For many years, the Committee has been making comments on the importance of clear recognition being given in the legislation to the right to organise and to collective bargaining of workers in public bodies and autonomous enterprises producing goods or supplying services for the public, and of recognising expressly the right of public servants to associate not only for cultural and social purposes (section 31 of Act No. 200) but also for the purposes of furthering and defending their occupational and economic interests. The Committee has also emphasised the need to repeal section 36 of Act No. 200, which prohibits public servants from adopting collective resolutions against the measures taken by the competent authorities.
The Committee wishes to refer in this connection to the conclusions of the Committee on Freedom of Association in its 259th and 275th Reports, in its examination of Case No. 1341 (Paraguay) in its November 1988 and November 1990 meetings, in which it requested the Government to amend Act No. 200 regarding the public service (sections 31 and 36) so as to include specific legal provisions on the right to organise of public employees and to introduce machinery for the settlement of collective disputes in the public service in which the persons concerned will have confidence. Furthermore, the Committee on Freedom of Association requested the Government to adopt specific provisions, by introducing adequate conciliation and arbitration procedures, to compensate for the fact that doctors and nurses have no right to strike.

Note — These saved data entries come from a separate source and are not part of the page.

import Summits.AtomisticToContinuum.Crystallization.Theorems.FrustratedLawDichotomyAperiodicGapRecordJunctionFourSectorQuot
import Summits.AtomisticToContinuum.Crystallization.Theorems.FrustratedLawDichotomyStrainedPatchPairTubeCollar

/-!
# FrustratedLawDichotomy · crux `AperiodicFrustratedLawGap` (stmt-AtomisticToContinuum-27623) — THE SECTOR JUNCTIONS AT A GENERIC DENSE-SIDE
# TABLE `stepPair 𝓡 B₁ B₂`, read at the `26/5` core (so they give the RIM), and the COLLARED cut of record (lens-5 NODE 100b «Collar L2.9»,
# `…StrainedPatchPairTubeCollar`) with its (N∣𝔇′)ᴸ / (N∣𝔅lo) cells in the INSTRUMENTED kernel-cut form
# (decomp-a2c hand 2, generation 43; structural #36 = the H-currency-free half of the collar edition of #32/#35; DEF-FREE)

NODE 100b puts the length collar `relConeLenBy 2 ℓc βf₁ sf₁ (1/25)` (`ℓc = 29/10` of record, critic row 1617 (2)) on the door sector 𝔇′ only and glues it to the
band table by the GENERIC step `stepPair 𝓡 · ·`; its junctions `coreOff_record_of_{collarPair,threeSector_collar,fourSector_collar}_at_26_5` end with
`.of_le_core` at the record core `24/5`, so they do NOT hand the RIM `(24/5, 1/100) → (26/5, 1/100)` to the `_rim_` consumers of record (`…HomFloorF6pT26` §1).
This file reads the same cells ONE STEP EARLIER, most general first:

* §1 (table-generic) `tubeFloorGB_threeSector_stepPair` — (E∣𝔇)(B₁) ∧ (E∣𝔅)(B₂) ∧ (E∣𝔄) ⟹ (E) at `sectorPair (Dense dA) (stepPair 𝓡 B₁ B₂) (constTol (1/25))` for ANY
  two pair tables; ★★ `coreOff_26_5_of_threeSector_stepPair` / `rim_26_5_of_threeSector_stepPair` / `coreOff_record_of_threeSector_stepPair` — the three-sector
  junction at ANY dense-side table `stepPair 𝓡 B₁ B₂` (B-generic roots `coreOff_of_tubeFloorGB_of_coarse_of_refineGB`, `refineGB_threeSector`, `rim_of_coreOffTubeFloor`).
* §2 (collar of record) `coreOff_26_5_of_threeSector_collar` / `rim_26_5_…` and the FOUR-SECTOR versions (band re-dialled at `dB`, node's `tubeFloorGB_band_of_two` /
  `refineGB_band_of_two`) — hypotheses VERBATIM those of the node's `coreOff_record_of_fourSector_collar_at_26_5`; CONTAINMENT `example`: that theorem is §2 `.of_le_core`.
* §3 (instrument glue, B-generic) `pairKernelCert_stepPair_of_pos/_of_neg` — a kernel-cut certificate on the hosts OF / OFF the class `𝓟` at its own table is one at
  the stepped table; `pairKernelCert_bandLo_collar_glued` / `_bandHi_`; ★★ `refineGB_ND_collar_of_kernelCut_top` ((N∣𝔇′)ᴸ: identity refit, (E κ) ∧ (P₀ κ) at the
  COLLARED cone — what RLOC L2.9 instruments), `refineGB_NBlo_collar_of_kernelCut_top` ((N∣𝔅lo) at its own cone under the collared dense table).

* §4 (appended, g43) the FOUR-sector junction at THREE GENERIC TABLES `stepPair 𝓡 B₁ (stepPair (Dense dB) B₂ B₃)` at `26/5` + RIM + cap (`stepPair_three_le`); §2 ⊂ §4 (`example`).
* §5 (appended, g43) B-generic instrument glue at nested stepped tables (`pairKernelCert_bandLo/Hi_stepPair`, `refineGB_stepPair_of_kernelCut_top_pos/_neg`,
  `refineGB_bandLo/Hi_stepPair_of_kernelCut_top`) and ★★ `refineGB_ND_collar_of_taylor_top` ((N∣𝔇′)ᴸ from `forceCapOne` ∧ (TFR-G κσ₁) ∧ (P₀ κ) at the collared cone).

One-line compositions of landed theorems; 0 sorry; no definitions; standard axioms.  `--supports stmt-AtomisticToContinuum-27623`.  [folklore instantiation]
-/

noncomputable section

open scoped BigOperators Classical RealInnerProductSpace
open Summit.AtomisticToContinuum.Crystallization.Theorems.ChargedEnergyGapNegative (eStar E3)
open Summit.AtomisticToContinuum.Crystallization.Theorems.FrustratedLawDichotomyRangeCut
open Summit.AtomisticToContinuum.Crystallization.Theorems.FrustratedLawDichotomyAveragingCut (ballAvg)
open Summit.AtomisticToContinuum.Crystallization.Theorems.FrustratedLawDichotomyStrainedPatchHomSplit
open Summit.AtomisticToContinuum.Crystallization.Theorems.FrustratedLawDichotomyStrainedPatchCoreTube (NearHomIsoAt CoreOffTubeFloor RimOffTubeFloor)
open Summit.AtomisticToContinuum.Crystallization.Theorems.FrustratedLawDichotomyStrainedPatchChartFamilies (ChartBy FamilyLE familyLE_refl)
open Summit.AtomisticToContinuum.Crystallization.Theorems.FrustratedLawDichotomyStrainedPatchQuantSlaving
open Summit.AtomisticToContinuum.Crystallization.Theorems.FrustratedLawDichotomyStrainedPatchHostCells (TubeFloor FamP)
open Summit.AtomisticToContinuum.Crystallization.Theorems.FrustratedLawDichotomyStrainedPatchGradedTube
open Summit.AtomisticToContinuum.Crystallization.Theorems.FrustratedLawDichotomyStrainedPatchCoverBridge
open Summit.AtomisticToContinuum.Crystallization.Theorems.FrustratedLawDichotomyStrainedPatchPairTube
open Summit.AtomisticToContinuum.Crystallization.Theorems.FrustratedLawDichotomyStrainedPatchKernelCut
open Summit.AtomisticToContinuum.Crystallization.Theorems.FrustratedLawDichotomyAperiodicGapRecordJunctionFallbackLever (rim_of_coreOffTubeFloor)
open Summit.AtomisticToContinuum.Crystallization.Theorems.FrustratedLawDichotomyStrainedPatchConeAnatomy
open Summit.AtomisticToContinuum.Crystallization.Theorems.FrustratedLawDichotomyStrainedPatchStiffSector
open Summit.AtomisticToContinuum.Crystallization.Theorems.FrustratedLawDichotomyStrainedPatchStiffDoor
open Summit.AtomisticToContinuum.Crystallization.Theorems.FrustratedLawDichotomyStrainedPatchKernelCutSector
open Summit.AtomisticToContinuum.Crystallization.Theorems.FrustratedLawDichotomyStrainedPatchShearDoor
open Summit.AtomisticToContinuum.Crystallization.Theorems.FrustratedLawDichotomyStrainedPatchPairTubeCollar

namespace Summit.AtomisticToContinuum.Crystallization.Theorems.FrustratedLawDichotomyAperiodicGapRecordJunctionFourSectorCollar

The Committee also wishes to recall that it made comments on sections 353 (the requirement of three-quarters of the members to call a strike) and 360 (services in which strikes are prohibited, despite the fact that not all of these services affect the life, personal safety and health of the population, in particular transport, basic commodities, fuel for transport and banks) of the Labour Code, and sections 284 (submission of collective disputes to compulsory arbitration) and 291 (dismissal of the workers who have ceased work during the procedure) of the Code of Labour Procedure, as well as section 285 of the Labour Code (prohibition on trade unions from receiving subsidies or economic assistance from foreign or international organisations).
The Committee notes the Government's statement in its report that the drafting committee for the new text of the Labour Code has taken account of the Committee's comments on the right to organise and to collective bargaining of workers in public bodies, and on the right of public servants to associate for the purposes of furthering and defending their occupational and economic interests. The Committee requests the Government to send it the text of the draft in question and to state whether its comments have also been taken into account on the right to strike of public servants and public employees who do not act in their capacity as agents of the public authority and who do not provide an essential service in the strict sense of the term, as well as on the prohibition on trade unions from receiving subsidies or economic assistance from foreign or international organisations.
The Committee also notes that, in reply to its request for information, the Government states that judicial appeal against decisions by the Ministry of Justice and Employment to dissolve a trade union (section 308 of the Labour Code) has a suspensive effect.
The Committee expresses the firm hope that in the very near future the law and practice will be modified in order to bring them into full conformity with the Convention. The Committee requests the Government to supply information in its next report on the measures that have been adopted in this respect. The Committee recalls that the Office remains at the Government's disposal for any assistance that it may wish to request.
[The Government is asked to report in detail for the period ending 30 June 1991.]